As AI use expands, ethics at the leading edge

in 2024 issues, ARTICLES, February 2024, Pathology

Anne Paxton

February 2024—Artificial intelligence is sizzling, so much so that New Yorker magazine, evoking the dazzling and the potentially devouring nature of AI technology, tagged 2023 as “The Year A.I. Ate the Internet.” One respondent to a CAP survey of its members on AI called these “exciting but uncertain times.”

Commercially available digital pathology platforms already use AI software, and large language models such as ChatGPT, Bard, and Copilot play a growing role in extending AI beyond direct patient care to training and research.

“But there is a degree of angst and concern among pathologists overall about the utilization of AI, particularly as we move forward into education. And there’s even less knowledge about it in research,” says Suzanne Zein-Eldin Powell, MD, professor of pathology and genomic medicine and director of the anatomic and clinical pathology residency and neuropathology fellowship at Houston Methodist Hospital. She is chair of the CAP’s Ethics and Professionalism Committee.

“It’s unclear to what extent we want to encourage our trainees to use AI now,” says Neil Anderson, MD, D(ABMM), director of the anatomic and clinical pathology residency program at Washington University School of Medicine in St. Louis and a member of the CAP Ethics and Professionalism Committee.

“Some people are very much against it and don’t feel comfortable at all,” he continues, “whereas others see AI tools for their potential and want us to be using them in a controlled manner.”

Fears that AI could become impossible or difficult to control are justified only if humans do not impose controls when AI systems are built, says Brian R. Jackson, MD, medical director for business development at ARUP Laboratories and a member of the CAP Artificial Intelligence Committee.

“As soon as we start talking about AI as being too big to handle or too risky, then what we are saying is that we need to put more effort into the control side of it and that maybe we’ve gone too far on the autonomy side,” he says. “But if pathologists are in the driver’s seat and AI is developed in ways that empower and let pathologists do a better job with their existing work, then I think we’ll be on a good trajectory.”

Drs. Jackson, Anderson, and Powell led a CAP23 course on AI and ethics and spoke with CAP TODAY recently.

The CAP in August 2023 sent an online survey to a random sample of CAP fellows with five to 30 years in practice, all House of Delegates members, and all members of the CAP Engaged Leadership Network (graduates of the CAP’s Engaged Leadership Academy course).

The aim was to assess familiarity with and the use of AI diagnostic tools, AI policies and guidelines in place within the laboratory and hospitals/organizations, and AI in training, and to reveal concerns about or views of AI.

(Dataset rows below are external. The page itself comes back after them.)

import Summits.Schanuel.Schanuel.Theorems.ZilberEacLogTranscendence
import Summits.Schanuel.Schanuel.Theorems.ZilberEacGrowthDensity
import Mathlib.Analysis.Normed.Field.Lemmas
import HarnessLib

/-!
# The equimodular class, IV: THEOREM T — Zariski density from an exact transcendental relation
# (no growth)

HONEST FRAMING.  Cell `pub-schanuel` (Zilber's Exponential-Algebraic Closedness, case ladder;
host summit Schanuel), seat 2, gen 22.  THEOREM G (`unprojectedDense_of_growth`, gen 3) decides
density by the ESCAPE of one additive coordinate.  On the totally degenerate members of the
equimodular class no coordinate escapes (`|y₁| → const`).  THEOREM T replaces growth by an EXACT
relation: **`unprojectedDense_of_transcendental_relation`** — let `S` be irreducible closed of
dimension `≤ 2`, `p_m ∈ S ∩ Γ_exp` with `‖x_{j₀}(p_m)‖ → ∞` and `y_{j₁}(p_m) = w(1/x_{j₀}(p_m))` for a
function `w` analytic at `0` that is TRANSCENDENTAL over `ℂ(z)` at `0` (no nonzero `H ∈ ℂ[s][t]` has
`H(1/u, w(u)) = 0` for all small `u ≠ 0`); then the exponential points of `S` are Zariski dense.
Proof: as for THEOREM G, an `f ∉ I(S)` vanishing at infinitely many `p_m` yields a prime `J ⊋ I(S)`
with `dim ≤ 1`, `x_{j₀}` transcendental mod `J`, hence a nonzero relation `H(x_{j₀}, y_{j₁}) = 0` on an
infinite subsequence; so `u ↦ u^N H(1/u, w(u))` (analytic at `0`) has zeros accumulating at `0`, hence
vanishes near `0` (identity principle) — contradicting transcendence.  [folklore]; nothing here is
specific to Schanuel's conjecture (neither used nor implied); Mantova–Masser's question stays OPEN.
-/

noncomputable section

open Filter Topology Polynomial MvPolynomial Bornology
open Literature.NumberTheory.Transcendental Literature.ModelTheory.Zilber
open Literature.ModelTheory.ExponentialFields

set_option linter.dupNamespace false

namespace Summit.Schanuel.Schanuel.Theorems

variable {n : ℕ}

/-! ## Part A. Evaluation of a relation between two arbitrary coordinates -/

/-- **Evaluation step (two arbitrary coordinates).**  A relation `H(u, v) = 0` between the classes
of `X i, X j` modulo `I({p m : m ∈ M})` specialises to `H((p m) i, (p m) j) = 0` for `m ∈ M`.
[folklore] -/
theorem polyPoly_eval_eq_zero_of_mem₂ {p : ℕ → Fin n ⊕ Fin n → ℂ} {M : Set ℕ} (i j : Fin n ⊕ Fin n)
    {H : Polynomial (Polynomial ℂ)}
    (hH : (Polynomial.eval₂RingHom (Polynomial.eval₂RingHom
        (algebraMap ℂ (MvPolynomial (Fin n ⊕ Fin n) ℂ ⧸ vanishingIdeal ℂ (p '' M)))
        (Ideal.Quotient.mk _ (X i))) (Ideal.Quotient.mk _ (X j))) H = 0)
    {m : ℕ} (hm : m ∈ M) :
    (H.map (Polynomial.evalRingHom (p m i))).eval (p m j) = 0 := by
  set J := vanishingIdeal ℂ (p '' M) with hJ
  have hkill : ∀ a ∈ J, aeval (p m) a = 0 := fun a ha => (mem_vanishingIdeal_iff.1 ha) _ ⟨m, hm, rfl⟩
  let ψ : (MvPolynomial (Fin n ⊕ Fin n) ℂ ⧸ J) →ₐ[ℂ] ℂ := Ideal.Quotient.liftₐ J (aeval (p m)) hkill
  have hψX : ∀ k, ψ (Ideal.Quotient.mk J (X k)) = p m k := fun k => by
    change Ideal.Quotient.liftₐ J (aeval (p m)) hkill (Ideal.Quotient.mk J (X k)) = p m k
    rw [Ideal.Quotient.liftₐ_apply, Ideal.Quotient.lift_mk, RingHom.coe_coe, MvPolynomial.aeval_X]
  have h := congrArg ψ hH
  rw [map_zero, Polynomial.coe_eval₂RingHom, ← AlgHom.coe_toRingHom, Polynomial.hom_eval₂,
    AlgHom.coe_toRingHom, hψX] at h
  have hcomp : (ψ : _ →+* ℂ).comp (Polynomial.eval₂RingHom (algebraMap ℂ _)
      (Ideal.Quotient.mk J (X i))) = Polynomial.evalRingHom (p m i) := by
    refine Polynomial.ringHom_ext (fun a => ?_) ?_
    · rw [RingHom.comp_apply, Polynomial.coe_eval₂RingHom, Polynomial.eval₂_C, RingHom.coe_coe,
        AlgHom.commutes, Polynomial.coe_evalRingHom, Polynomial.eval_C, Algebra.algebraMap_self,
        RingHom.id_apply]
    · rw [RingHom.comp_apply, Polynomial.coe_eval₂RingHom, Polynomial.eval₂_X, RingHom.coe_coe, hψX,
        Polynomial.coe_evalRingHom, Polynomial.eval_X]
  rw [hcomp, ← Polynomial.eval_map] at h
  exact h

/-! ## Part B. The identity principle at `u = 0` for `u ↦ H(1/u, w(u))` -/

/-- `u^N · r(1/u)` as a polynomial function of `u` (for `deg r ≤ N`). [folklore] -/
theorem pow_mul_eval_inv_eq_sum (r : ℂ[X]) {N : ℕ} (hN : r.natDegree ≤ N) {u : ℂ} (hu : u ≠ 0) :
    u ^ N * r.eval u⁻¹ = ∑ i ∈ Finset.range (N + 1), r.coeff i * u ^ (N - i) := by
  rw [Polynomial.eval_eq_sum_range' (Nat.lt_succ_of_le hN), Finset.mul_sum]
  refine Finset.sum_congr rfl fun i hi => ?_
  have hi' : i ≤ N := Nat.lt_succ_iff.1 (Finset.mem_range.1 hi)
  rw [inv_pow, pow_sub₀ _ hu hi']
  ring

/-- **Identity principle.**  If `w` is analytic at `0`, `H ∈ ℂ[s][t]`, and `H(z_k, w(1/z_k)) = 0` along
a sequence with `‖z_k‖ → ∞`, then `H(1/u, w(u)) = 0` for all small `u ≠ 0`. [folklore] -/
theorem eventually_evalPP_inv_eq_zero {w : ℂ → ℂ} (hw : AnalyticAt ℂ w 0) (H : ℂ[X][X]) {z : ℕ → ℂ}
    (hz : Tendsto (fun k => ‖z k‖) atTop atTop)
    (hH : ∀ k, (H.map (Polynomial.evalRingHom (z k))).eval (w (z k)⁻¹) = 0) :
    ∀ᶠ u in 𝓝[≠] (0 : ℂ), (H.map (Polynomial.evalRingHom u⁻¹)).eval (w u) = 0 := by
  classical
  -- a common bound for the `s`-degrees of the coefficients
  set N : ℕ := (Finset.range (H.natDegree + 1)).sup fun j => (H.coeff j).natDegree with hN
  have hNj : ∀ j ∈ Finset.range (H.natDegree + 1), (H.coeff j).natDegree ≤ N := fun j hj =>
    Finset.le_sup (f := fun j => (H.coeff j).natDegree) hj
  -- the analytic function `h(u) = u^N H(1/u, w u)`
  set h : ℂ → ℂ := fun u => ∑ j ∈ Finset.range (H.natDegree + 1),
    (∑ i ∈ Finset.range (N + 1), (H.coeff j).coeff i * u ^ (N - i)) * w u ^ j with hh
  have hhan : AnalyticAt ℂ h 0 := by
    refine Finset.analyticAt_fun_sum _ fun j _ => AnalyticAt.mul ?_ (hw.pow j)
    exact Finset.analyticAt_fun_sum _ fun i _ => analyticAt_const.mul (analyticAt_id.pow _)
  have hh_eq : ∀ u : ℂ, u ≠ 0 →
      h u = u ^ N * (H.map (Polynomial.evalRingHom u⁻¹)).eval (w u) := by
    intro u hu
    rw [hh, evalPP_eq_sum H u⁻¹ (w u) (Nat.lt_succ_self _), Finset.mul_sum]
    refine Finset.sum_congr rfl fun j hj => ?_
    rw [← pow_mul_eval_inv_eq_sum _ (hNj j hj) hu]
    ring
  -- zeros of `h` accumulating at `0`
  have hu : Tendsto (fun k => (z k)⁻¹) atTop (𝓝[≠] (0 : ℂ)) :=
    tendsto_inv₀_cobounded'.comp (tendsto_norm_atTop_iff_cobounded.1 hz)
  have hz0 : ∀ᶠ k in atTop, z k ≠ 0 := by
    filter_upwards [hz.eventually_gt_atTop 0] with k hk
    exact norm_pos_iff.1 hk
  have hzero : ∀ᶠ k in atTop, h (z k)⁻¹ = 0 := by
    filter_upwards [hz0] with k hk
    rw [hh_eq _ (inv_ne_zero hk), inv_inv, hH k, mul_zero]
  rcases hhan.eventually_eq_zero_or_eventually_ne_zero with h0 | hne
  · have h0' : ∀ᶠ u in 𝓝[≠] (0 : ℂ), h u = 0 ∧ u ≠ 0 :=
      (h0.filter_mono nhdsWithin_le_nhds).and self_mem_nhdsWithin
    filter_upwards [h0'] with u hu'
    have h1 := hu'.1
    rw [hh_eq u hu'.2] at h1
    exact (mul_eq_zero.1 h1).resolve_left (pow_ne_zero _ hu'.2)
  · exfalso
    obtain ⟨k, hk1, hk2⟩ := ((hu.eventually hne).and hzero).exists
    exact hk1 hk2

/-! ## Part C. THEOREM T -/

/-- **THEOREM T (generic sequences from a transcendental exact relation).**  On an irreducible
closed `S` of dimension `≤ 2`, let `p_m ∈ S` with `‖x_{j₀}(p_m)‖ → ∞` and
`(p_m)_{y_{j₁}} = w(1/x_{j₀}(p_m))`, where `w` is analytic at `0` and no nonzero `H ∈ ℂ[s][t]` has
`H(1/u, w u) = 0` for all small `u ≠ 0`.  Then every `f ∉ I(S)` vanishes at only finitely many `p_m`.
[folklore] (new) -/
theorem finite_zeros_of_transcendental_relation {S : Set (Fin n ⊕ Fin n → ℂ)}
    (hS : IsIrreducibleClosed ℂ S) (hdim : zariskiDim ℂ S ≤ (2 : ℕ)) (j₀ j₁ : Fin n)
    {p : ℕ → Fin n ⊕ Fin n → ℂ} (hpS : ∀ m, p m ∈ S)
    (hnorm : Tendsto (fun m => ‖p m (Sum.inl j₀)‖) atTop atTop)
    {w : ℂ → ℂ} (hw : AnalyticAt ℂ w 0) (hrel : ∀ m, p m (Sum.inr j₁) = w (p m (Sum.inl j₀))⁻¹)
    (htr : ∀ H : ℂ[X][X], H ≠ 0 →
      ¬ (∀ᶠ u in 𝓝[≠] (0 : ℂ), (H.map (Polynomial.evalRingHom u⁻¹)).eval (w u) = 0))
    (f : MvPolynomial (Fin n ⊕ Fin n) ℂ) (hf : f ∉ vanishingIdeal ℂ S) :
    Set.Finite {m | aeval (p m) f = 0} := by
  classical
  by_contra hinf
  change Set.Infinite {m | aeval (p m) f = 0} at hinf
  set x : ℕ → ℂ := fun m => p m (Sum.inl j₀) with hxdef
  -- a prime vanishing ideal of an infinite subsequence of zeros of `f`
  obtain ⟨M, hMinf, hMf, hJ⟩ := exists_infinite_isPrime_vanishingIdeal hinf
  set J := vanishingIdeal ℂ (p '' M) with hJdef
  haveI := hJ
  have hIJ : vanishingIdeal ℂ S ≤ J :=
    vanishingIdeal_anti_mono (by rintro _ ⟨m, -, rfl⟩; exact hpS m)
  have hfJ : f ∈ J := by
    rw [hJdef, mem_vanishingIdeal_iff]
    rintro _ ⟨m, hm, rfl⟩
    exact hMf m hm
  have hdimJ := ringKrullDim_quotient_le_one hS hdim hIJ hfJ hf
  set Q' := MvPolynomial (Fin n ⊕ Fin n) ℂ ⧸ J with hQ'
  haveI : IsDomain Q' := Ideal.Quotient.isDomain _
  have htr1 : Algebra.trdeg ℂ Q' ≤ 1 := by
    have h := Literature.RingTheory.KrullDimension.ringKrullDim_eq_trdeg ℂ Q'
    rw [h] at hdimJ
    have hnat : Cardinal.toNat (Algebra.trdeg ℂ Q') ≤ 1 := by exact_mod_cast hdimJ
    rw [Literature.RingTheory.KrullDimension.trdeg_eq_toNat ℂ Q']
    exact_mod_cast hnat
  -- `x_{j₀}` transcendental, `y_{j₁}` algebraic over `ℂ[x_{j₀}]` modulo `J`
  have hxM : ∀ R : ℝ, ∃ m ∈ M, R ≤ ‖x m‖ := by
    intro R
    rcases (tendsto_atTop_atTop.1 hnorm R) with ⟨N', hN'⟩
    obtain ⟨m, hm, hNm⟩ := hMinf.exists_gt N'
    exact ⟨m, hm, hN' m hNm.le⟩
  haveI : FaithfulSMul ℂ Q' := (faithfulSMul_iff_algebraMap_injective ℂ Q').2 (algebraMap ℂ Q').injective
  have hutr := transcendental_mk_X_of_unbounded (p := p) (M := M) j₀ hxM
  obtain ⟨H, hH0, hHuv⟩ := exists_polyPoly_relation
    (isAlgebraic_adjoin_of_trdeg_le_one htr1 hutr (Ideal.Quotient.mk J (X (Sum.inr j₁))))
  have hHroot : ∀ m ∈ M, (H.map (Polynomial.evalRingHom (x m))).eval (w (x m)⁻¹) = 0 := by
    intro m hm
    rw [hxdef, ← hrel m]
    exact polyPoly_eval_eq_zero_of_mem₂ (Sum.inl j₀) (Sum.inr j₁) hHuv hm
  -- pass to the subsequence indexed by `M` and apply the identity principle
  set φ : ℕ → ℕ := Nat.nth (· ∈ M) with hφ
  have hφM : ∀ k, φ k ∈ M := fun k => Nat.nth_mem_of_infinite (p := (· ∈ M)) hMinf k
  have hφtop : Tendsto φ atTop atTop := (Nat.nth_strictMono (p := (· ∈ M)) hMinf).tendsto_atTop
  have hztop : Tendsto (fun k => ‖x (φ k)‖) atTop atTop := hnorm.comp hφtop
  exact htr H hH0 (eventually_evalPP_inv_eq_zero hw H hztop fun k => hHroot _ (hφM k))

/-- **THEOREM T (density from an exact transcendental relation).**  If the sequence of THEOREM T
consists of exponential points of `S`, then `S` has Zariski-dense exponential points
(`UnprojectedDense S`). [folklore] (new) -/
theorem unprojectedDense_of_transcendental_relation {S : Set (Fin n ⊕ Fin n → ℂ)}
    (hS : IsIrreducibleClosed ℂ S) (hdim : zariskiDim ℂ S ≤ (2 : ℕ)) (j₀ j₁ : Fin n)
    {p : ℕ → Fin n ⊕ Fin n → ℂ} (hpS : ∀ m, p m ∈ S) (hpΓ : ∀ m, p m ∈ expGraph ℂ n)
    (hnorm : Tendsto (fun m => ‖p m (Sum.inl j₀)‖) atTop atTop)
    {w : ℂ → ℂ} (hw : AnalyticAt ℂ w 0) (hrel : ∀ m, p m (Sum.inr j₁) = w (p m (Sum.inl j₀))⁻¹)
    (htr : ∀ H : ℂ[X][X], H ≠ 0 →
      ¬ (∀ᶠ u in 𝓝[≠] (0 : ℂ), (H.map (Polynomial.evalRingHom u⁻¹)).eval (w u) = 0)) :
    UnprojectedDense S := by
  refine le_antisymm ?_ (vanishingIdeal_anti_mono Set.inter_subset_left)
  intro f hf
  by_contra hfS
  have hfin := finite_zeros_of_transcendental_relation hS hdim j₀ j₁ hpS hnorm hw hrel htr f hfS
  have hall : {m | aeval (p m) f = 0} = Set.univ := by
    ext m
    simp only [Set.mem_setOf_eq, Set.mem_univ, iff_true]
    exact (mem_vanishingIdeal_iff.1 hf) _ ⟨hpS m, hpΓ m⟩
  rw [hall] at hfin
  exact Set.infinite_univ hfin

end Summit.Schanuel.Schanuel.Theorems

The CAP had 152 responses to its survey (2,043 distributed, 7.4 percent response rate), which revealed the following: Twenty percent of academic and nonacademic hospital-based respondents said AI diagnostic tools are being used in their practices or laboratories. Fifteen percent reported they have validated at least some AI diagnostic tools, with academic hospital-based respondents more likely to have validated AI tools (19 percent) than nonacademic hospital-based respondents (13 percent).

Forty-six percent reported their hospital/organization has a policy or process to identify when informed consent is necessary, but 43 percent were unsure whether guidelines or policies are in place to govern or guide the use of AI. Fifty-nine percent were unsure whether their hospital/organization has a policy for data sharing with commercial AI developers.

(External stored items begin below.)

/-- **ENTRYWISE VOLUME RATE, per base point, constants free of the base point.**  For `S` jointly `side t`-periodic for
every `t` and `(C, δ)`-decaying with `δ > 0`: at every base point `b`,
`|Ŝ_t([b] + x, [b]) − S(b + x̂, b)| ≤ C · imageTail d (δ·side t/4) · e^{−(δ/2)|x̂|₁}`. [folklore] -/
theorem scalarVolumeRate_periodise₂ {S : Kernel₂ d} {C δ : ℝ} (hS : ∀ t, IsPeriodic₂ (side t) S)
    (hdec : Decay₂ S C δ) (hδ : 0 < δ) (b : Fin d → ℤ) :
    ScalarVolumeRate side (baseFamily side (fun t => periodise₂ (side t) S) b) (baseFun S b)
      (fun t => C * imageTail d (δ * side t / 4)) (δ / 2) :=
  (isImageSum_baseFamily_periodise₂ hS (hdec.summable_row hδ) b).scalarVolumeRate (hdec.decay510_baseFun b) hδ

omit [∀ t, NeZero (side t)] in
/-- A scalar volume rate with `ρ t → 0` along growing sides gives the POINTWISE LIMIT at every fixed displacement `w`
(eventually `w` is in the window, where the rate bound reads `|F t [w] − Finf w| ≤ ρ t`). [folklore] -/
theorem ScalarVolumeRate.tendsto_siteOf [∀ t, NeZero (side t)] {F : (t : ℕ) → Site d (side t) → ℝ}
    {Finf : (Fin d → ℤ) → ℝ} {ρ : ℕ → ℝ} {δ' : ℝ} (h : ScalarVolumeRate side F Finf ρ δ') (hδ' : 0 ≤ δ')
    (hρ : Tendsto ρ atTop (𝓝 0)) (hside : Tendsto side atTop atTop) (w : Fin d → ℤ) :
    Tendsto (fun t => F t (siteOf d (side t) w)) atTop (𝓝 (Finf w)) := by
  rw [← tendsto_sub_nhds_zero_iff]
  refine squeeze_zero_norm' ?_ hρ
  filter_upwards [eventually_inWindow hside w] with t ht
  rw [Real.norm_eq_abs]
  have key := h t (siteOf d (side t) w)
  rw [windowMap_siteOf d (side t) ht] at key
  have h1 : Real.exp (-δ' * l1 w) ≤ 1 := by
    rw [Real.exp_le_one_iff]
    have := mul_nonneg hδ' (l1_nonneg w)
    linarith
  calc |F t (siteOf d (side t) w) - Finf w| ≤ ρ t * Real.exp (-δ' * l1 w) := key
    _ ≤ ρ t * 1 := mul_le_mul_of_nonneg_left h1 (h.nonneg t)
    _ = ρ t := mul_one _

/-- **ENTRYWISE VOLUME LIMIT of the periodisations**: `Ŝ_t([b + w], [b]) → S(b + w, b)` as `side t → ∞`, for every base
point `b` and displacement `w`. [folklore] -/
theorem tendsto_periodise₂ {S : Kernel₂ d} {C δ : ℝ} (hS : ∀ t, IsPeriodic₂ (side t) S) (hdec : Decay₂ S C δ)
    (hδ : 0 < δ) (hside : Tendsto side atTop atTop) (b w : Fin d → ℤ) :
    Tendsto (fun t => periodise₂ (side t) S (siteOf d (side t) (b + w)) (siteOf d (side t) b)) atTop
      (𝓝 (S (b + w) b)) := by
  have h := (scalarVolumeRate_periodise₂ hS hdec hδ b).tendsto_siteOf (half_pos hδ).le
    (tendsto_imageTail_side hδ hside d C) hside w
  simpa [baseFamily, baseFun, siteOf_add] using h

/-- The same in two-point form: `Ŝ_t([x], [y]) → S(x, y)`. [folklore] -/
theorem tendsto_periodise₂' {S : Kernel₂ d} {C δ : ℝ} (hS : ∀ t, IsPeriodic₂ (side t) S) (hdec : Decay₂ S C δ)
    (hδ : 0 < δ) (hside : Tendsto side atTop atTop) (x y : Fin d → ℤ) :
    Tendsto (fun t => periodise₂ (side t) S (siteOf d (side t) x) (siteOf d (side t) y)) atTop (𝓝 (S x y)) := by
  have h := tendsto_periodise₂ hS hdec hδ hside y (x - y)
  simpa [add_sub_cancel] using h

/-- **THE EXPLICIT ENTRYWISE BOUND ON ONE TORUS** (no limit): for `w` in the window of the torus of side `s`,
`|Ŝ([b + w], [b]) − S(b + w, b)| ≤ C · imageTail d (δs/4) · e^{−(δ/2)|w|₁}`, constants free of `b`. [folklore] -/
theorem abs_periodise₂_sub_le {s : ℕ} [NeZero s] {S : Kernel₂ d} {C δ : ℝ} (hS : IsPeriodic₂ s S)
    (hdec : Decay₂ S C δ) (hδ : 0 < δ) (b w : Fin d → ℤ) (hw : ∀ i, InWindow s (w i)) :
    |periodise₂ s S (siteOf d s (b + w)) (siteOf d s b) - S (b + w) b| ≤
      C * imageTail d (δ * s / 4) * Real.exp (-(δ / 2) * l1 w) := by
  have h := scalarVolumeRate_periodise₂ (side := fun _ => s) (fun _ => hS) hdec hδ b 0 (siteOf d s w)
  simpa [baseFamily, baseFun, windowMap_siteOf d s hw, siteOf_add] using h

/-! ### The transfer «volume-uniform bound ⟹ bound of the limit» -/

/-- **TRANSFER**: an eventual volume-uniform bound on the torus entries passes to the `ℤ^d` entry (`le_of_tendsto`).
[folklore] -/
theorem abs_le_of_eventually_abs_periodise₂_le {S : Kernel₂ d} {C δ M : ℝ} (hS : ∀ t, IsPeriodic₂ (side t) S)
    (hdec : Decay₂ S C δ) (hδ : 0 < δ) (hside : Tendsto side atTop atTop) (x y : Fin d → ℤ)
    (hM : ∀ᶠ t in atTop, |periodise₂ (side t) S (siteOf d (side t) x) (siteOf d (side t) y)| ≤ M) :
    |S x y| ≤ M :=
  le_of_tendsto (tendsto_periodise₂' hS hdec hδ hside x y).abs hM

/-- One-sided transfer (upper). [folklore] -/
theorem le_of_eventually_periodise₂_le {S : Kernel₂ d} {C δ M : ℝ} (hS : ∀ t, IsPeriodic₂ (side t) S)
    (hdec : Decay₂ S C δ) (hδ : 0 < δ) (hside : Tendsto side atTop atTop) (x y : Fin d → ℤ)
    (hM : ∀ᶠ t in atTop, periodise₂ (side t) S (siteOf d (side t) x) (siteOf d (side t) y) ≤ M) : S x y ≤ M :=
  le_of_tendsto (tendsto_periodise₂' hS hdec hδ hside x y) hM

/-- One-sided transfer (lower). [folklore] -/
theorem le_of_eventually_le_periodise₂ {S : Kernel₂ d} {C δ M : ℝ} (hS : ∀ t, IsPeriodic₂ (side t) S)
    (hdec : Decay₂ S C δ) (hδ : 0 < δ) (hside : Tendsto side atTop atTop) (x y : Fin d → ℤ)
    (hM : ∀ᶠ t in atTop, M ≤ periodise₂ (side t) S (siteOf d (side t) x) (siteOf d (side t) y)) : M ≤ S x y :=
  ge_of_tendsto (tendsto_periodise₂' hS hdec hδ hside x y) hM

/-! ### The packaged statement for torus Green's functions -/

/-- **ENTRYWISE VOLUME LIMIT OF TORUS GREEN'S FUNCTIONS (ii-a).**  DATA: a `ℤ^d` operator `T` with absolutely summable
rows (the one-shot block operator, e.g. `−Δ + a Q*Q (+ m²)`), a `ℤ^d` kernel `S` (ITS GREEN'S FUNCTION — the LABELLED
INPUT: `T ∘ S = δ`, jointly `side t`-periodic for every `t`, `(C, δ)`-decaying with `δ > 0`), cubic tori of sides
`side t → ∞`, and on each torus ANY right inverse `G t` of the torus matrix `T̂_t = periodise₂ (side t) T`.  THEN every
entry converges: `G_t([x], [y]) → S(x, y)`. [folklore] -/
theorem tendsto_torusGreen {T S : Kernel₂ d} {C δ : ℝ} (hT : ∀ x, Summable fun y => |T x y|)
    (hS : ∀ t, IsPeriodic₂ (side t) S) (hdec : Decay₂ S C δ) (hδ : 0 < δ) (hTS : compKer T S = kdelta)
    (hside : Tendsto side atTop atTop) {G : (t : ℕ) → Matrix (Site d (side t)) (Site d (side t)) ℝ}
    (hG : ∀ t, Matrix.of (periodise₂ (side t) T) * G t = 1) (x y : Fin d → ℤ) :
    Tendsto (fun t => G t (siteOf d (side t) x) (siteOf d (side t) y)) atTop (𝓝 (S x y)) := by
  have e : ∀ t, G t = Matrix.of (periodise₂ (side t) S) := fun t =>
    eq_periodise₂_of_mul_eq_one hT (hS t) (hdec.rowBound hδ) hTS (hG t)
  simp only [e, Matrix.of_apply]
  exact tendsto_periodise₂' hS hdec hδ hside x y

/-- **… WITH THE EXPLICIT RATE, per base point** (constants free of `b` and of the volume history):
`|G_t([b] + x, [b]) − S(b + x̂, b)| ≤ C · imageTail d (δ·side t/4) · e^{−(δ/2)|x̂|₁}`. [folklore] -/
theorem scalarVolumeRate_torusGreen {T S : Kernel₂ d} {C δ : ℝ} (hT : ∀ x, Summable fun y => |T x y|)
    (hS : ∀ t, IsPeriodic₂ (side t) S) (hdec : Decay₂ S C δ) (hδ : 0 < δ) (hTS : compKer T S = kdelta)
    {G : (t : ℕ) → Matrix (Site d (side t)) (Site d (side t)) ℝ}
    (hG : ∀ t, Matrix.of (periodise₂ (side t) T) * G t = 1) (b : Fin d → ℤ) :
    ScalarVolumeRate side (baseFamily side (fun t x y => G t x y) b) (baseFun S b)
      (fun t => C * imageTail d (δ * side t / 4)) (δ / 2) := by
  have e : ∀ t, G t = Matrix.of (periodise₂ (side t) S) := fun t =>
    eq_periodise₂_of_mul_eq_one hT (hS t) (hdec.rowBound hδ) hTS (hG t)
  have e' : (fun t x y => G t x y) = fun t => periodise₂ (side t) S := by
    funext t x y; rw [e t]; rfl
  rw [e']
  exact scalarVolumeRate_periodise₂ hS hdec hδ b

/-- **… AND THE TRANSFER**: an eventual volume-uniform bound `|G_t([x], [y])| ≤ M` gives `|S(x, y)| ≤ M`. [folklore] -/
theorem abs_le_of_torusGreen_bound {T S : Kernel₂ d} {C δ M : ℝ} (hT : ∀ x, Summable fun y => |T x y|)
    (hS : ∀ t, IsPeriodic₂ (side t) S) (hdec : Decay₂ S C δ) (hδ : 0 < δ) (hTS : compKer T S = kdelta)
    (hside : Tendsto side atTop atTop) {G : (t : ℕ) → Matrix (Site d (side t)) (Site d (side t)) ℝ}
    (hG : ∀ t, Matrix.of (periodise₂ (side t) T) * G t = 1) (x y : Fin d → ℤ)
    (hM : ∀ᶠ t in atTop, |G t (siteOf d (side t) x) (siteOf d (side t) y)| ≤ M) : |S x y| ≤ M :=
  le_of_tendsto (tendsto_torusGreen hT hS hdec hδ hTS hside hG x y).abs hM

end VolumeLimit

/-! ## §5. The dictionary for FINITE-RANGE operators: the torus matrix IS the periodisation -/

section FiniteRange

variable {d : ℕ} {s : ℕ} [NeZero s]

Many reported they were unsure whether AI was used in their training programs, though 16 percent reported their trainees are using AI tools for presentations and clinical reports, among other things. Sixteen percent indicated their training program offers education on the appropriate use of AI tools. Very few reported that their hospital/organization provides guidance on how to cite the use of AI in manuscript/data preparation. Few reported there is a policy to govern/guide the use of AI in their training program.

Dr. Anderson

That use of AI in medicine is so new explains some of the survey respondents’ uncertainty about policies, says Dr. Anderson, who is associate professor in the Washington University Department of Pathology and Immunology. “One of the important things that came out is that a lot of people answered ‘I don’t know’ to a lot of questions. That says that many people are learning about things like ChatGPT and AI from the media and their friends rather than talking with their colleagues about how it can be used. Everyone should know whether or not they have a policy regarding AI, and if they don’t they might consider drafting one.” Dr. Anderson says guidance, recommendations, and protocols are needed for validating and verifying AI tools, “from informed experts who understand both the laboratory medicine side and the technology.”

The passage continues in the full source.